The WSS of the related art is configured with a liquid crystal MEMS switch, a spatial diffraction grating, and the like, and has a function of changing transmittance to each output fiber with wavelength spacing corresponding to a wavelength grid using a border (a grid border) of a wavelength grid as a border line. In this regard, for the output optical fiber line 103-1, a transmission band is set as illustrated in FIG. 3(2) so that input light transmits in the grids (corresponding to bands B4 and B5) of the wavelengths λ3 and λ4. As a result, the wavelength channels 3 and 4 can be output to the output optical fiber line 103-1 as an output WDM signal 104-1 as illustrated in FIG. 3(3).

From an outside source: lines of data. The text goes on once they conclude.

/-! ## §12 THE REVERSED ENTROPY LINE (v12, lead c6): `KL(q_t ‖ p_t)` is an explicit Loschmidt-echo deficit

In the forward direction the likelihood gap `∫ h_t d(q_t − p_t)` involves the unknown density `h_t = llr q_t G_N` of the LAMBERTIAN
law.  In the reversed direction the density of the DETERMINISTIC law is explicit — `dp_t/dG_N = exp(L_N ∘ Φ_{-t})`, `L_N = llr P_N G_N`
(Liouville) — and the two-sidedly dominated chain rule of c1 (`toReal_klDiv_eq_of_dominated`) gives the exact identity T16.  Registered
stubs of this section: T16 (proved, p131129), S1ʳ′ `stub_echoMeanReturn` (research), S2ʳ `stub_detFieldConcentration` (research), T18 (proved,
p131129), T17 p131474, T19 p131409, T20 p131327, T21 p131628, T22 p131463 (wave 8, ALL LANDED; proofs inlined).  StandardBorel instance:
`standardBorelSpace_config`. -/

/-- **T16 · THE REVERSED DECOMPOSITION** (`stub_reversedDecomposition`, registered stub of line `Sketch`, skeleton
v12 §12): for continuous profiles `a₀, θ₀ > 0`, `u₀`, `0 < σ < 1/2`, every `N`, every hard-sphere flow `Φ` and
every `t ≥ 0`, with `P_N`, `G_N`, `p_t`, `q_t`, `L_N = llr P_N G_N` as in the module docstring:
`KL(q_t ‖ p_t) < ∞`, `KL(P_N ‖ G_N) < ∞`, `KL(q_t ‖ G_N) ≤ KL(P_N ‖ G_N)` (data processing along `Λ`),
`L_N` is `P_N`-integrable, the echo observable `L_N ∘ Φ_{-t} ∘ Λ_t` is `P_N ⊗ γ^ℕ`-integrable, and
`KL(q_t ‖ p_t) + [KL(P_N ‖ G_N) − KL(q_t ‖ G_N)] = ∫ L_N dP_N − ∫ L_N(Φ_{-t}(Λ_t p)) d(P_N ⊗ γ^ℕ)(p)`.
[cite: KipnisLandim1999, Ch. 6 §1] -/
theorem stub_reversedDecomposition
    {a₀ θ₀ : T3 → ℝ} {u₀ : T3 → V3} (ha : Continuous a₀) (hθ : Continuous θ₀)
    (hu : Continuous u₀) (ha0 : ∀ x, 0 < a₀ x) (hθ0 : ∀ x, 0 < θ₀ x) {σ : ℝ} (hσ : 0 < σ)
    (hσ' : σ < 2⁻¹) (N : ℕ) (Φ : HardSphereFlow (Torus.geometry (Fin 3)) (hsDiameter σ N) (N + 1))
    {t : ℝ} (ht : 0 ≤ t) :
    klDiv (((localGibbsLaw σ a₀ u₀ θ₀ N Φ).prod (lambertNoise (Fin 3))).map
          (fun p => lambertFlow (Torus.geometry (Fin 3)) (hsDiameter σ N) p.2 p.1 t))
        ((localGibbsLaw σ a₀ u₀ θ₀ N Φ).map (Φ.flow t)) ≠ ∞ ∧
    klDiv (localGibbsLaw σ a₀ u₀ θ₀ N Φ)
        (localGibbsLaw σ (fun _ => 1) (fun _ => 0) (fun _ => 1) N Φ) ≠ ∞ ∧
    klDiv (((localGibbsLaw σ a₀ u₀ θ₀ N Φ).prod (lambertNoise (Fin 3))).map
          (fun p => lambertFlow (Torus.geometry (Fin 3)) (hsDiameter σ N) p.2 p.1 t))
        (localGibbsLaw σ (fun _ => 1) (fun _ => 0) (fun _ => 1) N Φ) ≤
      klDiv (localGibbsLaw σ a₀ u₀ θ₀ N Φ)
        (localGibbsLaw σ (fun _ => 1) (fun _ => 0) (fun _ => 1) N Φ) ∧
    Integrable (llr (localGibbsLaw σ a₀ u₀ θ₀ N Φ)
        (localGibbsLaw σ (fun _ => 1) (fun _ => 0) (fun _ => 1) N Φ)) (localGibbsLaw σ a₀ u₀ θ₀ N Φ) ∧
    Integrable (fun p => llr (localGibbsLaw σ a₀ u₀ θ₀ N Φ)
        (localGibbsLaw σ (fun _ => 1) (fun _ => 0) (fun _ => 1) N Φ)
        (Φ.flow (-t) (lambertFlow (Torus.geometry (Fin 3)) (hsDiameter σ N) p.2 p.1 t)))
      ((localGibbsLaw σ a₀ u₀ θ₀ N Φ).prod (lambertNoise (Fin 3))) ∧
    (klDiv (((localGibbsLaw σ a₀ u₀ θ₀ N Φ).prod (lambertNoise (Fin 3))).map
          (fun p => lambertFlow (Torus.geometry (Fin 3)) (hsDiameter σ N) p.2 p.1 t))
        ((localGibbsLaw σ a₀ u₀ θ₀ N Φ).map (Φ.flow t))).toReal +
      ((klDiv (localGibbsLaw σ a₀ u₀ θ₀ N Φ)
          (localGibbsLaw σ (fun _ => 1) (fun _ => 0) (fun _ => 1) N Φ)).toReal -
        (klDiv (((localGibbsLaw σ a₀ u₀ θ₀ N Φ).prod (lambertNoise (Fin 3))).map
            (fun p => lambertFlow (Torus.geometry (Fin 3)) (hsDiameter σ N) p.2 p.1 t))
          (localGibbsLaw σ (fun _ => 1) (fun _ => 0) (fun _ => 1) N Φ)).toReal) =
      (∫ z, llr (localGibbsLaw σ a₀ u₀ θ₀ N Φ)
          (localGibbsLaw σ (fun _ => 1) (fun _ => 0) (fun _ => 1) N Φ) z ∂(localGibbsLaw σ a₀ u₀ θ₀ N Φ)) -
        ∫ p, llr (localGibbsLaw σ a₀ u₀ θ₀ N Φ)
          (localGibbsLaw σ (fun _ => 1) (fun _ => 0) (fun _ => 1) N Φ)
          (Φ.flow (-t) (lambertFlow (Torus.geometry (Fin 3)) (hsDiameter σ N) p.2 p.1 t))
          ∂((localGibbsLaw σ a₀ u₀ θ₀ N Φ).prod (lambertNoise (Fin 3))) := by
  have hσ2 : σ ≤ 1 / 2 := by rw [one_div]; exact hσ'.le
  have hLI : ∀ ε : ℝ, 0 < ε → ε < 2⁻¹ → ∀ (N : ℕ) (t : ℝ), 0 ≤ t →
      ((liouville (Torus.geometry (Fin 3)) N ε).prod (lambertNoise (Fin 3))).map
          (fun p => lambertFlow (Torus.geometry (Fin 3)) ε p.2 p.1 t) =
        liouville (Torus.geometry (Fin 3)) N ε :=
    stub_liouvilleInvarianceLambda
  obtain ⟨A, b, hA, hb, hdom⟩ := exists_localGibbsLaw_dominated ha hθ hu ha0 hθ0 hσ2
  obtain ⟨h1, h2, h3, hEi, -⟩ := hdom N Φ
  set P := localGibbsLaw σ a₀ u₀ θ₀ N Φ with hPdef
  set Gr := localGibbsLaw σ (fun _ => (1 : ℝ)) (fun _ => (0 : V3)) (fun _ => (1 : ℝ)) N Φ with hGdef
  set Λt : Config (N + 1) (Fin 3) T3 × (ℕ → V3) → Config (N + 1) (Fin 3) T3 :=
    fun p => lambertFlow (Torus.geometry (Fin 3)) (hsDiameter σ N) p.2 p.1 t with hΛt
  have hΛ : Measurable Λt := measurable_lambertFlow_hsDiameter hσ.le hσ' N t
  haveI : IsProbabilityMeasure P := isProbabilityMeasure_localGibbsLaw ha hθ hu ha0 hθ0 hσ2 N Φ
  haveI : IsProbabilityMeasure Gr := isProbabilityMeasure_localGibbsLaw (a₀ := fun _ => (1 : ℝ))
    (θ₀ := fun _ => (1 : ℝ)) (u₀ := fun _ => (0 : V3)) continuous_const continuous_const
    continuous_const (fun _ => one_pos) (fun _ => one_pos) hσ2 N Φ
  haveI : StandardBorelSpace (Config (N + 1) (Fin 3) T3) := standardBorelSpace_config (N + 1)
  set μ := P.map (Φ.flow t) with hμ
  set ν := (P.prod (lambertNoise (Fin 3))).map Λt with hν
  set r := ν.map (Φ.flow (-t)) with hr
  haveI : IsProbabilityMeasure μ :=
    Measure.isProbabilityMeasure_map (Φ.measurable_flow t).aemeasurable
  haveI : IsProbabilityMeasure ν := Measure.isProbabilityMeasure_map hΛ.aemeasurable
  haveI : IsProbabilityMeasure r :=
    Measure.isProbabilityMeasure_map (Φ.measurable_flow (-t)).aemeasurable
  -- invariances of the homogeneous Gibbs law
  have hGinv : ∀ s : ℝ, Gr.map (Φ.flow s) = Gr := fun s =>
    map_flow_localGibbsLaw_const σ 1 1 0 N Φ s
  have hGΛ : (Gr.prod (lambertNoise (Fin 3))).map Λt = Gr :=
    gibbsInvariance_of_liouvilleInvariance hLI hσ hσ' N 1 1 0 Φ ht
  -- the tilt `V = A(N+1) + b E`
  set V : Config (N + 1) (Fin 3) T3 → ℝ := fun z => A * ((N : ℝ) + 1) + b * configEnergy z with hV
  have hEm : Measurable (configEnergy : Config (N + 1) (Fin 3) T3 → ℝ) := by
    unfold configEnergy
    exact measurable_const.mul
      (Finset.measurable_sum _ fun i _ => ((measurable_pi_apply i).snd).norm.pow_const 2)
  have hVm : Measurable V := (measurable_const.mul hEm).const_add _
  -- laws carried by the good set
  have hPL : P ≪ liouville (Torus.geometry (Fin 3)) (N + 1) (hsDiameter σ N) :=
    withDensity_absolutelyContinuous _ _
  have hGL : Gr ≪ liouville (Torus.geometry (Fin 3)) (N + 1) (hsDiameter σ N) :=
    withDensity_absolutelyContinuous _ _
  have hPgood : P Φ.goodᶜ = 0 := measure_compl_good_eq_zero_of_absolutelyContinuous Φ hPL
  have hGgood : Gr Φ.goodᶜ = 0 := measure_compl_good_eq_zero_of_absolutelyContinuous Φ hGL
  -- the Lambertian law is two-sidedly dominated (static domination transported along `Λ`)
  obtain ⟨hlow, hup⟩ := withDensity_le_map_prod_lambertFlow_le_withDensity hLI hσ hσ' N Φ ht
    (P := P) (F₁ := fun e => ENNReal.ofReal (Real.exp (-(A * ((N : ℝ) + 1) + b * e))))
    (F₂ := fun e => ENNReal.ofReal (Real.exp (A * ((N : ℝ) + 1) + b * e)))
    ((Real.measurable_exp.comp ((measurable_const.mul measurable_id).const_add _).neg).ennreal_ofReal)
    ((Real.measurable_exp.comp ((measurable_const.mul measurable_id).const_add _)).ennreal_ofReal)
    h2 h1
  have hνG : ν ≪ Gr :=
    (Measure.absolutelyContinuous_of_le hup).trans (withDensity_absolutelyContinuous _ _)
  have hνgood : ν Φ.goodᶜ = 0 := measure_compl_good_eq_zero_of_absolutelyContinuous Φ (hνG.trans hGL)
  -- `KL(q_t ‖ G)` is finite
  obtain ⟨-, hbdν, -⟩ := llr_ae_of_dominated (μ := ν) hνG hVm hlow hup
  have hEΛ : ∀ᵐ p ∂(P.prod (lambertNoise (Fin 3))), configEnergy (Λt p) = configEnergy p.1 := by
    refine (Measure.ae_prod_iff_ae_ae ?_).2 (ae_of_all _ fun z =>
      (ae_lambertNoise_forall_configEnergy_lambertFlow_hsDiameter hσ.le hσ' N z).mono
        fun ξs h => h t)
    exact measurableSet_eq_fun (hEm.comp hΛ) (hEm.comp measurable_fst)
  have hEiν : Integrable (configEnergy : Config (N + 1) (Fin 3) T3 → ℝ) ν := by
    rw [hν, integrable_map_measure hEm.aestronglyMeasurable hΛ.aemeasurable]
    exact (hEi.comp_fst (lambertNoise (Fin 3))).congr (hEΛ.mono fun p hp => hp.symm)
  have hViν : Integrable V ν := (integrable_const _).add (hEiν.const_mul b)
  have hiν : Integrable (llr ν Gr) ν := by
    refine Integrable.mono' hViν (measurable_llr _ _).aestronglyMeasurable ?_
    filter_upwards [hbdν] with x hx
    rw [Real.norm_eq_abs]
    exact abs_le.2 hx
  have hfinνG : klDiv ν Gr ≠ ∞ := klDiv_ne_top hνG hiν
  -- transport of both arguments of a relative entropy by `Φ_{-t}` (a.e. inverse `Φ_t` on the good set)
  have key : ∀ (a c : Measure (Config (N + 1) (Fin 3) T3)) [IsFiniteMeasure a] [IsFiniteMeasure c],
      a Φ.goodᶜ = 0 → c Φ.goodᶜ = 0 →
        klDiv (a.map (Φ.flow (-t))) (c.map (Φ.flow (-t))) = klDiv a c :=
    fun a c _ _ hag hcg =>
      Literature.MathematicalPhysics.StatisticalMechanics.klDiv_map_eq_of_leftInvOn
        (Φ.measurable_flow (-t)) (Φ.measurable_flow t) Φ.measurableSet_good hag hcg
        (fun z hz => Φ.flow_flow_neg t hz)
  have hgoodP : ∀ᵐ z ∂P, z ∈ Φ.good := by rw [ae_iff]; exact hPgood
  have hμback : μ.map (Φ.flow (-t)) = P := by
    rw [hμ, Measure.map_map (Φ.measurable_flow (-t)) (Φ.measurable_flow t),
      Measure.map_congr (show (Φ.flow (-t) ∘ Φ.flow t) =ᵐ[P] id from
        hgoodP.mono fun z hz => Φ.flow_neg_flow t hz), Measure.map_id]
  have hμgood : μ Φ.goodᶜ = 0 := by
    rw [hμ, Measure.map_apply (Φ.measurable_flow t) Φ.measurableSet_good.compl]
    refine measure_mono_null (fun z hz => ?_) hPgood
    intro hzg
    exact hz (Φ.mapsTo_good t hzg)
  have hklνμ : klDiv ν μ = klDiv r P := by
    rw [← key ν μ hνgood hμgood, hμback]
  have hklrG : klDiv r Gr = klDiv ν Gr := by
    have h := key ν Gr hνgood hGgood
    rwa [hGinv (-t)] at h
  have hrG : r ≪ Gr := by
    have h := hνG.map (Φ.measurable_flow (-t))
    rwa [hGinv (-t)] at h
  have hfinrG : klDiv r Gr ≠ ∞ := by rw [hklrG]; exact hfinνG
  -- `V` is `r`-integrable (energy conserved along `Φ`)
  have hgoodν : ∀ᵐ z ∂ν, z ∈ Φ.good := by rw [ae_iff]; exact hνgood
  have hEr : Integrable (configEnergy : Config (N + 1) (Fin 3) T3 → ℝ) r := by
    rw [hr, integrable_map_measure hEm.aestronglyMeasurable (Φ.measurable_flow (-t)).aemeasurable]
    exact hEiν.congr (hgoodν.mono fun z hz => (Φ.configEnergy_flow hz (-t)).symm)
  have hVr : Integrable V r := (integrable_const _).add (hEr.const_mul b)
  -- the dominated chain rule for `KL(r_t ‖ P_N)` against the STATIC domination of `P_N`
  obtain ⟨hfinrP, hirP, heqr, -⟩ := toReal_klDiv_eq_of_dominated hrG hfinrG hVm hVr hVr h2 h1
  -- `KL(P_N ‖ G_N) = ∫ L_N dP_N`
  have hPG : P ≪ Gr := (Measure.absolutelyContinuous_of_le h1).trans (withDensity_absolutelyContinuous _ _)
  obtain ⟨-, hbdP, -⟩ := llr_ae_of_dominated (μ := P) hPG hVm h2 h1
  have hViP : Integrable V P := (integrable_const _).add (hEi.const_mul b)
  have hiP : Integrable (llr P Gr) P := by
    refine Integrable.mono' hViP (measurable_llr _ _).aestronglyMeasurable ?_
    filter_upwards [hbdP] with x hx
    rw [Real.norm_eq_abs]
    exact abs_le.2 hx
  have hklP : (klDiv P Gr).toReal = ∫ z, llr P Gr z ∂P := toReal_klDiv_of_measure_eq hPG (by simp)
  -- the echo integral
  have hmeas : AEStronglyMeasurable (fun z => llr P Gr (Φ.flow (-t) z))
      ((P.prod (lambertNoise (Fin 3))).map Λt) :=
    ((measurable_llr _ _).comp (Φ.measurable_flow (-t))).aestronglyMeasurable
  have hintr : ∫ x, llr P Gr x ∂r = ∫ p, llr P Gr (Φ.flow (-t) (Λt p)) ∂(P.prod (lambertNoise (Fin 3))) := by
    rw [hr, integral_map (Φ.measurable_flow (-t)).aemeasurable (measurable_llr _ _).aestronglyMeasurable,
      hν, integral_map hΛ.aemeasurable hmeas]
  have hiecho : Integrable (fun p => llr P Gr (Φ.flow (-t) (Λt p))) (P.prod (lambertNoise (Fin 3))) := by
    have h := hirP
    rw [hr, integrable_map_measure (measurable_llr _ _).aestronglyMeasurable
      (Φ.measurable_flow (-t)).aemeasurable] at h
    have h2 : Integrable (fun z => llr P Gr (Φ.flow (-t) z)) ((P.prod (lambertNoise (Fin 3))).map Λt) := h
    rw [integrable_map_measure hmeas hΛ.aemeasurable] at h2
    exact h2
  refine ⟨?_, ne_top_of_le_ne_top ENNReal.ofReal_ne_top h3, ?_, hiP, hiecho, ?_⟩
  · rw [hklνμ]; exact hfinrP
  · exact klDiv_map_prod_le_of_invariant P Gr (lambertNoise (Fin 3)) hΛ hGΛ
  · rw [hklνμ, heqr, hklrG, hklP, hintr]
    ring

Similarly, for the output optical fiber line 103-2, a transmittance is set as illustrated in FIG. 3(4) so that input light transmits in the grids of the wavelengths λ5 and λ6. As a result, the wavelength channels 5 and 6 can be output to the output optical fiber line 103-2 as an output WDM signal 104-2.
An effect of splitting the channel 4 and the channel 5 which are channels adjacent to each other is obtained by an action between steeply inclined portions (shoulder portions) of transmittance (FIG. 3(2)) for transmitting the channel 4 and transmittance (FIG. 3(4)) for transmitting the channel 5. Thus, in order to properly splitting a wavelength, the inclined portion of the transmittance needs to exactly overlap the grid border.
FIG. 3(6) illustrates a state in which the transmittance of FIG. 3(2) and the transmittance of and FIG. 3(3) are displayed to overlap. V4 represents a width of transmittance to the output optical fiber line 103-1 from the center wavelength (λ4) of the wavelength channel 4 which is measured at the wavelength channel 5 side. V5 represents the width of transmittance to the output optical fiber line 103-2 from the center wavelength (λ5) of the wavelength channel 5 which is measured at the wavelength channel 4 side. A measurement target is a range of a portion (loss of about 0.5 to 1 dB) in which a characteristic shape of a transmission band is almost flat.
In FIG. 3(6), each of the two transmittances has an inclined portion between both channels, and a sum of V4 and V5 is smaller than channel spacing (λ5−λ4) between both channels. Thus, in the WSS of the related art, the flat portions (the ranges of V4 and V5 indicated by arrows) of the transmission bands of the optical signals of the adjacent channels do not overlap.